At Hell's Island, A Small Band Of Aviators Saved Guadalcanal From Japan

September 12, 2020 Topic: Security Region: Oceania Blog Brand: The Reboot Tags: World War IIAir PowerJapanU.S. Air ForceGuadalcanal

At Hell's Island, A Small Band Of Aviators Saved Guadalcanal From Japan

Let your history lesson begin. 

 

Here's What You Need To Remember: The intense three days of fighting along Lunga Ridge became known at the time as the Battle of the Ridge. After the battle, Lunga Ridge was known to the Marines as Edson’s Ridge, although war correspondents dubbed it Bloody Ridge. The Japanese had one purpose in their fight on Guadalcanal—to recapture their airfield.

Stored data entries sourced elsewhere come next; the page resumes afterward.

import Summits.CriticalPhenomena.PercolationContinuityZ3.Theorems.SahiBoxTP2LocalApproximation

/-!
# Sahi's Theorem 2 with two free NON-LOCAL slots for box-TP₂ spin laws and for the infinite-volume Ising states

Support file of the Sahi cell (`prim-sahi`, typer seat, generation 15; `--supports stmt-CriticalPhenomena-4575`).
Theorems only (no definitions, no named facts, no sorries).  Generation 13 (`SahiIsingCumulations.lean`) proved
Sahi's Theorem 2 / Blinovsky's theorem with two free slots for box-TP₂ laws on `{−1,+1}^ι` when all slots are
LOCAL; here the two free slots are ARBITRARY bounded measurable increasing functionals of the infinite
configuration (tail events included), by the martingale approximation theorem
`IsBoxTP2.exists_local_monotone_tendsto_ae` of `SahiBoxTP2LocalApproximation.lean` (local increasing approximants
= monotone versions of the window conditional expectations, Lévy's upward theorem) and the a.e.-limit lemma
`msahiE_nonneg_of_tendsto_ae`.

* `msahiE_nonneg_offTwo_of_isBoxTP2` — **for a box-TP₂ probability measure on `{−1,+1}^ι` (`ι` countably
  infinite) and every `n`: `0 ≤ E_n(f_0,…,f_{n−1})` whenever at most two slots are arbitrary bounded measurable
  nonnegative increasing functionals and every other slot is the indicator of an all-plus event
  `{σ_v = +1 ∀ v ∈ A_i}` (`A_i` finite)**; `sahiE3_plusSpins_nonneg_of_isBoxTP2` — `n = 3` displayed:
  `0 ≤ 2μ(P_A ∩ B ∩ C) + μ(P_A)μ(B)μ(C) − μ(P_A)μ(B ∩ C) − μ(B)μ(P_A ∩ C) − μ(C)μ(P_A ∩ B)` for ARBITRARY
  measurable increasing events `B, C`.
* The Ising states on `ℤ^d` (`d ≥ 1`, `β ≥ 0`; plus/minus state any `h`, free state `h ≥ 0`):
  `plusState_msahiE_nonneg_plusSpins_offTwo'`, `plusState_sahiE3_plusSpins_nonneg'` (and `minusState_…'`,
  `freeState_…'`) — the generation-13 statements with the locality hypotheses on the free slots REMOVED.

No sorries, no new axioms.
-/

noncomputable section

namespace Summit.CriticalPhenomena.PercolationContinuityZ3.Theorems.SahiBoxTP2

open MeasureTheory ProbabilityTheory Set Filter Topology Function Literature.Combinatorics.Sahi2008
open Literature.Probability.LatticeModels
open scoped ENNReal

section Spins

variable {ι : Type*} [Countable ι] [Infinite ι]

/-! ### Sahi's Theorem 2 with two free NON-LOCAL slots -/

/-- **Sahi's Theorem 2 / Blinovsky with two free NON-LOCAL slots, unconditionally, every order `n`**: for a
box-TP₂ probability measure `μ` on `{−1,+1}^ι` (`ι` countably infinite) and `f_0,…,f_{n−1}` such that the slots in
a set `I` of at most two indices are ARBITRARY bounded measurable nonnegative increasing functionals of the
infinite configuration, and every other slot is the indicator of an all-plus event `{σ_v = +1 ∀ v ∈ A_i}` (`A_i`
finite): `0 ≤ E_n(f_0,…,f_{n−1})`.  Proof: replace the free slots by their local monotone approximants
(`IsBoxTP2.exists_local_monotone_tendsto_ae` along an exhaustion containing all `A_i`), apply generation 13's local
theorem, pass to the a.e. limit (`msahiE_nonneg_of_tendsto_ae`). [this work] -/
theorem msahiE_nonneg_offTwo_of_isBoxTP2 (μ : Measure (ι → ℤˣ)) [IsProbabilityMeasure μ] (hμ : IsBoxTP2 μ)
    {n : ℕ} (f : Fin n → (ι → ℤˣ) → ℝ) (I : Finset (Fin n)) (hI : I.card ≤ 2)
    (hfm : ∀ i ∈ I, Measurable (f i)) (hf0 : ∀ i ∈ I, ∀ σ, 0 ≤ f i σ) {B : ℝ} (hfB : ∀ i ∈ I, ∀ σ, f i σ ≤ B)
    (hmono : ∀ i ∈ I, Monotone (f i)) (A : Fin n → Finset ι)
    (hcum : ∀ i, i ∉ I → f i = {σ : ι → ℤˣ | ∀ v ∈ A i, σ v = 1}.indicator 1) :
    0 ≤ msahiE μ n f := by
  classical
  obtain ⟨J₀, hJ₀m, hJ₀⟩ := exists_finset_exhaustion (ι := ι)
  set J : ℕ → Finset ι := fun N => J₀ N ∪ Finset.univ.biUnion A with hJdef
  have hJm : Monotone J := fun N M hNM => Finset.union_subset_union (hJ₀m hNM) le_rfl
  have hJ : ∀ v, ∃ N, v ∈ J N := fun v => by
    obtain ⟨N, hN⟩ := hJ₀ v
    exact ⟨N, Finset.mem_union_left _ hN⟩
  have hAJ : ∀ i N, A i ⊆ J N := fun i N =>
    (Finset.subset_biUnion_of_mem A (Finset.mem_univ i)).trans Finset.subset_union_right
  -- local monotone approximants of the free slots
  have happrox : ∀ i, ∃ g : ℕ → (ι → ℤˣ) → ℝ, i ∈ I → (∀ N, DependsOn (g N) (↑(J N) : Set ι)) ∧
      (∀ N, Monotone (g N)) ∧ (∀ N, Measurable (g N)) ∧ (∀ N σ, 0 ≤ g N σ) ∧ (∀ N σ, g N σ ≤ B) ∧
      ∀ᵐ σ ∂μ, Tendsto (fun N => g N σ) atTop (𝓝 (f i σ)) := by
    intro i
    by_cases hi : i ∈ I
    · obtain ⟨g, hg⟩ := hμ.exists_local_monotone_tendsto_ae μ hJm hJ (hmono i hi) (hfm i hi) (hf0 i hi)
        (hfB i hi)
      exact ⟨g, fun _ => hg⟩
    · exact ⟨fun _ => f i, fun h => absurd h hi⟩
  choose g hg using happrox
  set F : ℕ → Fin n → (ι → ℤˣ) → ℝ := fun N i => if i ∈ I then g i N else f i with hFdef
  have hFI : ∀ N, ∀ i ∈ I, F N i = g i N := fun N i hi => by simp only [hFdef, hi, if_true]
  have hFnI : ∀ N i, i ∉ I → F N i = {σ : ι → ℤˣ | ∀ v ∈ A i, σ v = 1}.indicator 1 := fun N i hi => by
    simp only [hFdef, hi, if_false]; exact hcum i hi
  have hind01 : ∀ i (σ : ι → ℤˣ), 0 ≤ ({σ : ι → ℤˣ | ∀ v ∈ A i, σ v = 1}.indicator (1 : (ι → ℤˣ) → ℝ)) σ ∧
      ({σ : ι → ℤˣ | ∀ v ∈ A i, σ v = 1}.indicator (1 : (ι → ℤˣ) → ℝ)) σ ≤ 1 := fun i σ => by
    by_cases h : σ ∈ {σ : ι → ℤˣ | ∀ v ∈ A i, σ v = 1}
    · simp [Set.indicator_of_mem h]
    · simp [Set.indicator_of_notMem h]
  -- positivity for the approximants: the local theorem
  have hpos : ∀ N, 0 ≤ msahiE μ n (F N) := by
    intro N
    refine msahiE_nonneg_offTwo_of_isBoxTP2_local μ hμ (J N) (F N) (fun i => ?_) (fun i σ => ?_)
      (fun i => ?_) I hI A (hFnI N)
    · by_cases hi : i ∈ I
      · rw [hFI N i hi]; exact (hg i hi).1 N
      · rw [hFnI N i hi]; exact dependsOn_indicator_plusSpins (hAJ i N)
    · by_cases hi : i ∈ I
      · rw [hFI N i hi]; exact (hg i hi).2.2.2.1 N σ
      · rw [hFnI N i hi]; exact (hind01 i σ).1
    · by_cases hi : i ∈ I
      · rw [hFI N i hi]; exact (hg i hi).2.1 N
      · rw [hFnI N i hi]
        exact Literature.Probability.Percolation.KNPreFKG.monotone_indicator_one_of_isUpperSet
          (isUpperSet_forall_mem_eq_one (A i))
  -- pass to the limit
  refine msahiE_nonneg_of_tendsto_ae μ F f (fun N i => ?_) (C := max B 1) (fun N i σ => ?_) (fun i => ?_) hpos
  · by_cases hi : i ∈ I
    · rw [hFI N i hi]; exact (hg i hi).2.2.1 N
    · rw [hFnI N i hi]; exact measurable_one.indicator (measurableSet_forall_mem_eq_one (A i))
  · by_cases hi : i ∈ I
    · rw [hFI N i hi, abs_of_nonneg ((hg i hi).2.2.2.1 N σ)]
      exact ((hg i hi).2.2.2.2.1 N σ).trans (le_max_left _ _)
    · rw [hFnI N i hi, abs_of_nonneg (hind01 i σ).1]
      exact (hind01 i σ).2.trans (le_max_right _ _)
  · by_cases hi : i ∈ I
    · simp only [hFdef, hi, if_true]
      exact (hg i hi).2.2.2.2.2
    · simp only [hFdef, hi, if_false]
      exact Eventually.of_forall fun σ => tendsto_const_nhds

/-- **`n = 3` displayed, unconditionally, NON-LOCAL events**: for a box-TP₂ probability measure `μ` on
`{−1,+1}^ι`, a finite set of sites `A` and ARBITRARY measurable increasing events `B, C` of the infinite
configuration: `0 ≤ 2μ(P_A ∩ B ∩ C) + μ(P_A)μ(B)μ(C) − μ(P_A)μ(B ∩ C) − μ(B)μ(P_A ∩ C) − μ(C)μ(P_A ∩ B)`,
`P_A = {σ_A ≡ +}`. [this work] -/
theorem sahiE3_plusSpins_nonneg_of_isBoxTP2 (μ : Measure (ι → ℤˣ)) [IsProbabilityMeasure μ]
    (hμ : IsBoxTP2 μ) (A : Finset ι) {B C : Set (ι → ℤˣ)} (hBm : MeasurableSet B) (hB : IsUpperSet B)
    (hCm : MeasurableSet C) (hC : IsUpperSet C) :
    0 ≤ sahiE3 μ {σ : ι → ℤˣ | ∀ v ∈ A, σ v = 1} B C := by
  rw [← msahiE_three_indicator _ (measurableSet_forall_mem_eq_one A) hBm hCm]
  have hind : ∀ {S : Set (ι → ℤˣ)} (σ : ι → ℤˣ), 0 ≤ S.indicator (1 : (ι → ℤˣ) → ℝ) σ ∧
      S.indicator (1 : (ι → ℤˣ) → ℝ) σ ≤ 1 := fun {S} σ => by
    by_cases h : σ ∈ S
    · simp [Set.indicator_of_mem h]
    · simp [Set.indicator_of_notMem h]
  refine msahiE_nonneg_offTwo_of_isBoxTP2 μ hμ _ ({1, 2} : Finset (Fin 3)) (by decide) ?_ ?_ (B := 1) ?_ ?_
    ![A, A, A] ?_
  · intro k hk
    fin_cases k
    · simp at hk
    · exact measurable_one.indicator hBm
    · exact measurable_one.indicator hCm
  · intro k _ σ
    fin_cases k <;> exact (hind σ).1
  · intro k _ σ
    fin_cases k <;> exact (hind σ).2
  · intro k hk
    fin_cases k
    · simp at hk
    · exact Literature.Probability.Percolation.KNPreFKG.monotone_indicator_one_of_isUpperSet hB
    · exact Literature.Probability.Percolation.KNPreFKG.monotone_indicator_one_of_isUpperSet hC
  · intro k hk
    fin_cases k
    · rfl
    · simp at hk
    · simp at hk

end Spins

/-! ### The Ising states on `ℤ^d` -/

section Ising

variable {d : ℕ} [NeZero d] {β h : ℝ} {n : ℕ}

/-- **Sahi's Theorem 2 with two free NON-LOCAL slots for the PLUS STATE, unconditionally, every `n`** (`d ≥ 1`,
`β ≥ 0`, any `h`): for every probability measure on `{−1,+1}^{ℤ^d}` with the plus correlations, `0 ≤ E_n(f)` when
at most two slots are arbitrary bounded measurable nonnegative increasing functionals of the infinite
configuration and the others are indicators of all-plus events of finite sets. [this work] -/
theorem plusState_msahiE_nonneg_plusSpins_offTwo' (hβ : 0 ≤ β) (μ : Measure (SpinConfig (Site d)))
    [IsProbabilityMeasure μ] (hμ : ∀ B : Finset (Site d), spinCorr μ B = plusCorr d β h B)
    (f : Fin n → SpinConfig (Site d) → ℝ) (I : Finset (Fin n)) (hI : I.card ≤ 2)
    (hfm : ∀ i ∈ I, Measurable (f i)) (hf0 : ∀ i ∈ I, ∀ σ, 0 ≤ f i σ) {B : ℝ}
    (hfB : ∀ i ∈ I, ∀ σ, f i σ ≤ B) (hmono : ∀ i ∈ I, Monotone (f i)) (A : Fin n → Finset (Site d))
    (hcum : ∀ i, i ∉ I → f i = {σ : SpinConfig (Site d) | ∀ v ∈ A i, σ v = 1}.indicator 1) :
    0 ≤ msahiE μ n f := by
  haveI : Infinite (Site d) := infinite_site_of_neZero
  exact msahiE_nonneg_offTwo_of_isBoxTP2 μ (isBoxTP2_of_forall_spinCorr_eq_plusCorr hβ μ hμ) f I hI hfm hf0 hfB
    hmono A hcum

/-- **PLUS STATE, `n = 3` displayed, NON-LOCAL events**: for `β ≥ 0`, any `h`, a finite set of sites `A` and
ARBITRARY measurable increasing events `B, C` of the infinite configuration:
`0 ≤ 2μ⁺(P_A ∩ B ∩ C) + μ⁺(P_A)μ⁺(B)μ⁺(C) − μ⁺(P_A)μ⁺(B ∩ C) − μ⁺(B)μ⁺(P_A ∩ C) − μ⁺(C)μ⁺(P_A ∩ B)`.
[this work] -/
theorem plusState_sahiE3_plusSpins_nonneg' (hβ : 0 ≤ β) (μ : Measure (SpinConfig (Site d)))
    [IsProbabilityMeasure μ] (hμ : ∀ B : Finset (Site d), spinCorr μ B = plusCorr d β h B) (A : Finset (Site d))
    {B C : Set (SpinConfig (Site d))} (hBm : MeasurableSet B) (hB : IsUpperSet B) (hCm : MeasurableSet C)
    (hC : IsUpperSet C) : 0 ≤ sahiE3 μ {σ : SpinConfig (Site d) | ∀ v ∈ A, σ v = 1} B C := by
  haveI : Infinite (Site d) := infinite_site_of_neZero
  exact sahiE3_plusSpins_nonneg_of_isBoxTP2 μ (isBoxTP2_of_forall_spinCorr_eq_plusCorr hβ μ hμ) A hBm hB hCm hC

/-- The MINUS STATE, two free non-local slots (`β ≥ 0`, any `h`). [this work] -/
theorem minusState_msahiE_nonneg_plusSpins_offTwo' (hβ : 0 ≤ β) (μ : Measure (SpinConfig (Site d)))
    [IsProbabilityMeasure μ] (hμ : ∀ B : Finset (Site d), spinCorr μ B = minusCorr d β h B)
    (f : Fin n → SpinConfig (Site d) → ℝ) (I : Finset (Fin n)) (hI : I.card ≤ 2)
    (hfm : ∀ i ∈ I, Measurable (f i)) (hf0 : ∀ i ∈ I, ∀ σ, 0 ≤ f i σ) {B : ℝ}
    (hfB : ∀ i ∈ I, ∀ σ, f i σ ≤ B) (hmono : ∀ i ∈ I, Monotone (f i)) (A : Fin n → Finset (Site d))
    (hcum : ∀ i, i ∉ I → f i = {σ : SpinConfig (Site d) | ∀ v ∈ A i, σ v = 1}.indicator 1) :
    0 ≤ msahiE μ n f := by
  haveI : Infinite (Site d) := infinite_site_of_neZero
  exact msahiE_nonneg_offTwo_of_isBoxTP2 μ (isBoxTP2_of_forall_spinCorr_eq_minusCorr hβ μ hμ) f I hI hfm hf0 hfB
    hmono A hcum

/-- MINUS STATE, `n = 3` displayed, non-local events. [this work] -/
theorem minusState_sahiE3_plusSpins_nonneg' (hβ : 0 ≤ β) (μ : Measure (SpinConfig (Site d)))
    [IsProbabilityMeasure μ] (hμ : ∀ B : Finset (Site d), spinCorr μ B = minusCorr d β h B) (A : Finset (Site d))
    {B C : Set (SpinConfig (Site d))} (hBm : MeasurableSet B) (hB : IsUpperSet B) (hCm : MeasurableSet C)
    (hC : IsUpperSet C) : 0 ≤ sahiE3 μ {σ : SpinConfig (Site d) | ∀ v ∈ A, σ v = 1} B C := by
  haveI : Infinite (Site d) := infinite_site_of_neZero
  exact sahiE3_plusSpins_nonneg_of_isBoxTP2 μ (isBoxTP2_of_forall_spinCorr_eq_minusCorr hβ μ hμ) A hBm hB hCm hC

/-- The FREE STATE, two free non-local slots (`β ≥ 0`, `h ≥ 0`). [this work] -/
theorem freeState_msahiE_nonneg_plusSpins_offTwo' (hβ : 0 ≤ β) (hh : 0 ≤ h) (μ : Measure (SpinConfig (Site d)))
    [IsProbabilityMeasure μ] (hμ : ∀ B : Finset (Site d), spinCorr μ B = freeCorr d β h B)
    (f : Fin n → SpinConfig (Site d) → ℝ) (I : Finset (Fin n)) (hI : I.card ≤ 2)
    (hfm : ∀ i ∈ I, Measurable (f i)) (hf0 : ∀ i ∈ I, ∀ σ, 0 ≤ f i σ) {B : ℝ}
    (hfB : ∀ i ∈ I, ∀ σ, f i σ ≤ B) (hmono : ∀ i ∈ I, Monotone (f i)) (A : Fin n → Finset (Site d))
    (hcum : ∀ i, i ∉ I → f i = {σ : SpinConfig (Site d) | ∀ v ∈ A i, σ v = 1}.indicator 1) :
    0 ≤ msahiE μ n f := by
  haveI : Infinite (Site d) := infinite_site_of_neZero
  exact msahiE_nonneg_offTwo_of_isBoxTP2 μ (isBoxTP2_of_forall_spinCorr_eq_freeCorr hβ hh μ hμ) f I hI hfm hf0
    hfB hmono A hcum

/-- FREE STATE (`h ≥ 0`), `n = 3` displayed, non-local events. [this work] -/
theorem freeState_sahiE3_plusSpins_nonneg' (hβ : 0 ≤ β) (hh : 0 ≤ h) (μ : Measure (SpinConfig (Site d)))
    [IsProbabilityMeasure μ] (hμ : ∀ B : Finset (Site d), spinCorr μ B = freeCorr d β h B) (A : Finset (Site d))
    {B C : Set (SpinConfig (Site d))} (hBm : MeasurableSet B) (hB : IsUpperSet B) (hCm : MeasurableSet C)
    (hC : IsUpperSet C) : 0 ≤ sahiE3 μ {σ : SpinConfig (Site d) | ∀ v ∈ A, σ v = 1} B C := by
  haveI : Infinite (Site d) := infinite_site_of_neZero
  exact sahiE3_plusSpins_nonneg_of_isBoxTP2 μ (isBoxTP2_of_forall_spinCorr_eq_freeCorr hβ hh μ hμ) A hBm hB
    hCm hC

end Ising

end Summit.CriticalPhenomena.PercolationContinuityZ3.Theorems.SahiBoxTP2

Eleven Douglas Dauntless SBD dive bombers crews from the carrier USS Enterprise were forced to land on Guadalcanal Island on August 24, 1942, following the Battle of the Eastern Solomons. They would spend their next weeks living and flying from Henderson Field, recently captured from the Japanese, as part of the so-called “Cactus Air Force,” along with Marine and Army Air Force squadrons. Their job was to help hold the line in the Solomons, but Navy life as they had known it was a thing of the past.

 

As expected, the Japanese destroyers made their presence known during the early-morning hours of September 13. “We knew we were in for it when an overhead plane dropped a flare on top of our bivouac area,” said Ensign Hal Buell. Dauntless rear seat gunner Stuart Mason and tent mate Milo Kimberlin scrambled for cover. They had dug a foxhole large enough for two outside their tent and had covered it with boards and dirt. As the heavy shells screamed overhead, Mason and Kimberlin were joined by gunners Homer Joselyn and Gene Braun, making for very tight quarters. Explosions rained down with accuracy more alarming than usual. “The shells were coming right through our camp and sounded like railroad locomotives,” said Mason.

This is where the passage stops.